O sırada, Lily oturma alanından hızla geldi, Ethan'ın Charlotte'u tekrar rahatsız edebileceğinden endişeliydi.
"Ne tesadüf! Herkes burada," dedi Lily, sıradan görünmeye çalışarak. "Hadi hep birlikte bir şeyler içelim. Buradaki kokteyllerin oldukça iyi olduğunu duydum."
Ethan homurdandı, "Tabii," ve arkasını döndü.
Lily rahatladı ve fısıldayarak, "Az önce ortam çok gergindi. Charlotte, iyi misin?" dedi.
Charlotte, Lily'ye minnettar bir bakış attı. "İyiyim."
Herkes oturma alanında toplandı, içkilerini yudumlayıp sohbet ediyordu. Lily, Charlotte'u hızlı bir konuşma için tuvalete çekti.

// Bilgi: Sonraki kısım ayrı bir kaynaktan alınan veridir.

import Summits.CriticalPhenomena.PercolationContinuityZ3.Theorems.PercNearOneGluingNoHeavyQuantSGCLightCellsBoth
import Summits.CriticalPhenomena.PercolationContinuityZ3.Theorems.PercNearOneGluingNoHeavyQuantSGCLightPairPairLaw
import Summits.CriticalPhenomena.PercolationContinuityZ3.Theorems.PercNearOneGluingNoHeavyQuantFlowPieces
import Summits.CriticalPhenomena.PercolationContinuityZ3.Theorems.PercNearOneGluingNoHeavyQuantLawDecFlowsDecomposition
import HarnessLib

/-!
# QUANT lane R8, T-DEC, leg (III): CELL PP OF `SingleGateConvClosed` IS A THEOREM — `LawDec.sgcLightPairPair_holds : SGCLightPairPair`
# (light pair ⊗ light pair), by the MOMENT CRITERION: the gated product is top-affordable and its only low atom is the gate zero

builds on p205010 (kernel theorem, internal audit signed; external expert review pending)

Support file (`--supports stmt-CriticalPhenomena-4575`), QUANT lane, seat prim-quant-arm-3 (gen 121, on the typer's ask INBOX l.1170
"PP is pure real algebra now — certificates by regime wanted"), rung R8 of `run/shared/lean/prim/quant/LADDER.md`.  One theorem (plus
one lemma), standard axioms, no sorries, no definitions.  Closes the `@[conjecture]` cell `LawDec.SGCLightPairPair` of
`…QuantSGCLightCellsBoth` (typer g31) UNCONDITIONALLY.

THE PROOF (no regime split, no certificate).  Let `P = gate_q({lo₁, hi₁; γ₁} ∗ {lo₂, hi₂; γ₂})` (five atoms `0, lo₁+lo₂, lo₁+hi₂, hi₁+lo₂,
hi₁+hi₂`, mass `1`, mean `t = q(T₁ + T₂)`, `Tᵢ = loᵢ + (hiᵢ − loᵢ)γᵢ` — `gate_lconv_TP_TP_laws`).  Two facts about `P`:
* (TA) `P` is TOP-AFFORDABLE on `{0..M₁+M₂}`: `y·(M₁ + M₂) ≤ t` — the sum of the two pairs' top-affordability hypotheses `y·Mᵢ ≤ q·Tᵢ`.
* (Z) the gate zero is the ONLY low atom of `P` at every layer: every charged atom `k > 0` has `t ≤ 2k` — typer g31's
  `sgcLightPairPair_selfSufficient` (each admissible LIGHT pair has `q·Tᵢ ≤ 2·loᵢ`, `lightPair_two_lo_ge`; this is where the pairs' DEC data and
  their lightness are used).
A law with (TA), (Z) and mean `≥ t` is DEC(j′) at target `t` for EVERY layer `j′`: lead g30's first-moment criterion in flow form
`flowAtT_of_moment` (`…QuantFlowPieces`) — the zero ships `P(k)(k − t)/t` to every atom `k > t` (the capacity of `k` as a mid, and at most
its capacity `(1−y)/y·P(k)` as a giant because `y·k ≤ t`), and by convexity `Σ_k P(k)(k − t)⁺ ≥ Σ_k P(k)·k − t·Σ_{k>0} P(k) = t − t·q… = t·P(0)`,
so the offers cover the zero — followed by `decAtT_of_flowAtT` (typer g22) and `decAt_iff_decAtT`.  So the "capacity inequality by regime"
the typer asked for holds in ONE regime: under (TA) no atom of `P` lies above `t/y`, the non-monotone far-mid capacities of
`…QuantSGCLightPairPairTools` (c) never occur, the top layer is the binding one, and there it is Jensen's inequality.  The tight instances of
the census (`q = 2/3, y = 1/2, {1,4; 2/3} ⊗ {6,9; 1/4}` at `j′ = 12`) are exactly the ones with both pairs TA-tight and every atom above `t`.

* `LawDec.gate_lconv_TP_TP_decAt` — the general statement actually proved: for ANY two pairs `loᵢ ≤ hiᵢ ≤ Mᵢ`, `γᵢ ∈ [0,1]`, gate
  `0 ≤ q ≤ 1`, floor `0 < y < 1` with `y·(M₁+M₂) ≤ t`, `0 < t`, and every charged positive atom `k ≤ j′` of `P` self-sufficient (`t ≤ 2k`),
  `DECAt y j′ (M₁+M₂) P`.
* **`LawDec.sgcLightPairPair_holds : SGCLightPairPair`.**
CONSEQUENCES (kernel, typer g30/g31's reductions): in `sgcLightPair_of_cells_left : CW → PP → PT → …`, `singleGateConvClosed_of_bothLightCells :
CW → PP → PT → TT → …` and `farTreeRow_of_bothLightCells` the hypothesis PP is now discharged; the light-pair residue of SGC with both
factors AD3⁺-decomposed is CW + PT + TT.  NOTE for PT/TT: an admissible non-HD TRIPLE can have a genuine nonzero low atom (e.g. `q = 1`,
`y = 1/2`, `{1, 10, 11; .49, .49, .02}`: `s₁ = 1 < T₂/2`), so the moment criterion does not cover those cells as it stands.
HONEST STATUS: PT / TT / L2 / L3 / CW / `SingleGateConvClosed` / `GateMove` / `TreeDEC` / `FarTreeRow` remain OPEN; nothing here is a
published result; RATE class log\* / honest sentence unchanged.

[this work]; moment criterion: prim-quant-lead g30 (`…QuantFlowPieces`), flow normal form: prim-quant-stmt g22, cell PP and its
structure: prim-quant-stmt g31 (this lane).  The gluing rows served [cite: KozmaNitzan2024, Conjecture 3 (p. 15)]; product measure
[cite: Grimmett1999, §1.3 p. 10].
-/

noncomputable section

namespace Summit.CriticalPhenomena.PercolationContinuityZ3.Theorems

namespace Quant

open Finset

/-- two-point law notation `TP[lo, hi, g, h] = g·[h = hi] + (1 − g)·[h = lo]` (as in the lane's other files). -/
local notation3 "TP[" lo ", " hi ", " g ", " h "]" =>
  (g : ℝ) * (if (h : ℕ) = (hi : ℕ) then (1 : ℝ) else 0) + (1 - (g : ℝ)) * (if (h : ℕ) = (lo : ℕ) then (1 : ℝ) else 0)

namespace LawDec

/-- **A TOP-AFFORDABLE GATED PRODUCT OF TWO PAIRS WHOSE ONLY LOW ATOM IS THE ZERO IS DEC AT EVERY LAYER.**  For pairs
`loᵢ ≤ hiᵢ ≤ Mᵢ`, `0 ≤ γᵢ ≤ 1`, gate `0 ≤ q ≤ 1`, floor `0 < y < 1`, put `P = gate_q({lo₁, hi₁; γ₁} ∗ {lo₂, hi₂; γ₂})` and
`t = q(T₁ + T₂)` (its mean).  If `0 < t`, `y·(M₁ + M₂) ≤ t` and every charged atom `0 < k ≤ j′` has `t ≤ 2k`, then `DECAt y j′ (M₁+M₂) P`:
the moment criterion `flowAtT_of_moment` + `decAtT_of_flowAtT`. [this work] -/
theorem gate_lconv_TP_TP_decAt (y q γ₁ γ₂ : ℝ) (M₁ M₂ lo₁ hi₁ lo₂ hi₂ j' : ℕ)
    (hy0 : 0 < y) (hy1 : y < 1) (hq0 : 0 ≤ q) (hq1 : q ≤ 1)
    (hlo₁ : lo₁ ≤ hi₁) (hhi₁ : hi₁ ≤ M₁) (hγ₁0 : 0 ≤ γ₁) (hγ₁1 : γ₁ ≤ 1)
    (hlo₂ : lo₂ ≤ hi₂) (hhi₂ : hi₂ ≤ M₂) (hγ₂0 : 0 ≤ γ₂) (hγ₂1 : γ₂ ≤ 1)
    (htpos : 0 < q * (((lo₁ : ℝ) + ((hi₁ : ℝ) - lo₁) * γ₁) + ((lo₂ : ℝ) + ((hi₂ : ℝ) - lo₂) * γ₂)))
    (hta : y * ((M₁ : ℝ) + M₂) ≤ q * (((lo₁ : ℝ) + ((hi₁ : ℝ) - lo₁) * γ₁) + ((lo₂ : ℝ) + ((hi₂ : ℝ) - lo₂) * γ₂)))
    (hself : ∀ k, 0 < k → k ≤ j' → 0 < gate (lconv M₁ M₂ (fun h => TP[lo₁, hi₁, γ₁, h]) (fun h => TP[lo₂, hi₂, γ₂, h])) q k →
      q * (((lo₁ : ℝ) + ((hi₁ : ℝ) - lo₁) * γ₁) + ((lo₂ : ℝ) + ((hi₂ : ℝ) - lo₂) * γ₂)) ≤ 2 * (k : ℝ)) :
    DECAt y j' (M₁ + M₂) (gate (lconv M₁ M₂ (fun h => TP[lo₁, hi₁, γ₁, h]) (fun h => TP[lo₂, hi₂, γ₂, h])) q) := by
  obtain ⟨n0, nM, n1, nmean⟩ := gate_lconv_TP_TP_laws q γ₁ γ₂ M₁ M₂ lo₁ hi₁ lo₂ hi₂ hq0 hq1 hlo₁ hhi₁ hγ₁0 hγ₁1 hlo₂ hhi₂
    hγ₂0 hγ₂1
  set P : ℕ → ℝ := gate (lconv M₁ M₂ (fun h => TP[lo₁, hi₁, γ₁, h]) (fun h => TP[lo₂, hi₂, γ₂, h])) q with hP
  set t : ℝ := q * (((lo₁ : ℝ) + ((hi₁ : ℝ) - lo₁) * γ₁) + ((lo₂ : ℝ) + ((hi₂ : ℝ) - lo₂) * γ₂)) with ht
  rw [decAt_iff_decAtT, nmean]
  refine decAtT_of_flowAtT y t j' (M₁ + M₂) P hy0 hy1 nM n1 ?_
  refine flowAtT_of_moment y t j' (M₁ + M₂) P hy0 hy1 htpos n0 ?_ ?_ ?_
  · -- (Z): a nonzero low atom carries no mass
    intro l hl1 hlj hlow
    rcases (n0 l).eq_or_lt with hz | hpos
    · exact hz.symm
    · exact absurd (hself l hl1 hlj hpos) (not_le.2 hlow)
  · -- (TA)
    push_cast; exact hta
  · -- mean `= t`
    rw [n1, nmean, mul_one]

/-- **CELL PP (LIGHT PAIR ⊗ LIGHT PAIR) OF `SingleGateConvClosed` HOLDS.**  In PP's binder the product is top-affordable (sum of the two
pairs' `y·Mᵢ ≤ q·Tᵢ`), its mean is positive (`y·M₁ > 0`), and its only low atom is the gate zero (`sgcLightPairPair_selfSufficient`, from
the pairs' DEC data and lightness via `lightPair_two_lo_ge`); `gate_lconv_TP_TP_decAt` concludes. [this work] -/
theorem sgcLightPairPair_holds : SGCLightPairPair := by
  intro y q γ₁ γ₂ M₁ M₂ lo₁ hi₁ lo₂ hi₂ hy0 hy1 hq0 hq1 hlohi₁ hhi₁ hγ₁0 hγ₁1 hlight₁ hta₁ hD₁ hlohi₂ hhi₂ hγ₂0 hγ₂1 hlight₂
    hta₂ hD₂ j' hj'
  -- the mean is positive: `0 < y·M₁ ≤ q·T₁` and `0 ≤ q·T₂`
  have hM₁ : (1 : ℝ) ≤ M₁ := by exact_mod_cast (Nat.succ_le_of_lt (Nat.lt_of_le_of_lt (Nat.zero_le lo₁) (Nat.lt_of_lt_of_le hlohi₁ hhi₁)))
  have hT₂ : 0 ≤ (lo₂ : ℝ) + ((hi₂ : ℝ) - lo₂) * γ₂ := by
    have : (lo₂ : ℝ) ≤ hi₂ := by exact_mod_cast hlohi₂.le
    nlinarith [(Nat.cast_nonneg lo₂ : (0 : ℝ) ≤ lo₂)]
  have htpos : 0 < q * (((lo₁ : ℝ) + ((hi₁ : ℝ) - lo₁) * γ₁) + ((lo₂ : ℝ) + ((hi₂ : ℝ) - lo₂) * γ₂)) := by
    have h1 : 0 < y * (M₁ : ℝ) := mul_pos hy0 (by linarith)
    nlinarith [mul_nonneg hq0.le hT₂]
  have hta : y * ((M₁ : ℝ) + M₂) ≤ q * (((lo₁ : ℝ) + ((hi₁ : ℝ) - lo₁) * γ₁) + ((lo₂ : ℝ) + ((hi₂ : ℝ) - lo₂) * γ₂)) := by
    nlinarith
  exact gate_lconv_TP_TP_decAt y q γ₁ γ₂ M₁ M₂ lo₁ hi₁ lo₂ hi₂ j' hy0 hy1 hq0.le hq1 hlohi₁.le hhi₁ hγ₁0 hγ₁1 hlohi₂.le hhi₂ hγ₂0
    hγ₂1 htpos hta (fun k hk hkj hch => sgcLightPairPair_selfSufficient y q γ₁ γ₂ M₁ M₂ lo₁ hi₁ lo₂ hi₂ hy1.le hlohi₁ hhi₁ hγ₁0
      hγ₁1 hlight₁ hD₁ hlohi₂ hhi₂ hγ₂0 hγ₂1 hlight₂ hD₂ k hk hch)

end LawDec

end Quant

end Summit.CriticalPhenomena.PercolationContinuityZ3.Theorems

"Kim düşünebilirdi ki Hawkins Bey bu kadar kötü olabilir! Önceki toplantılarda oldukça düzgün görünüyordu," dedi Lily, Frederick'in Charlotte'u evlenmeyeceğini bildiği için Charlotte'un çok derine inmesinden endişeliydi, özellikle de aralarında hala Ethan varken.
Charlotte durumu tamamen anladı ve fısıldadı, "Aramızda sadece fiziksel bir şey var. O kadar saf değilim."
Lily rahatladı.
Tam çıkmak üzereyken, Ethan kapıyı açıp içeri girdi. Hemen Charlotte'u duvara itti, yüzü karanlık ve tehditkardı.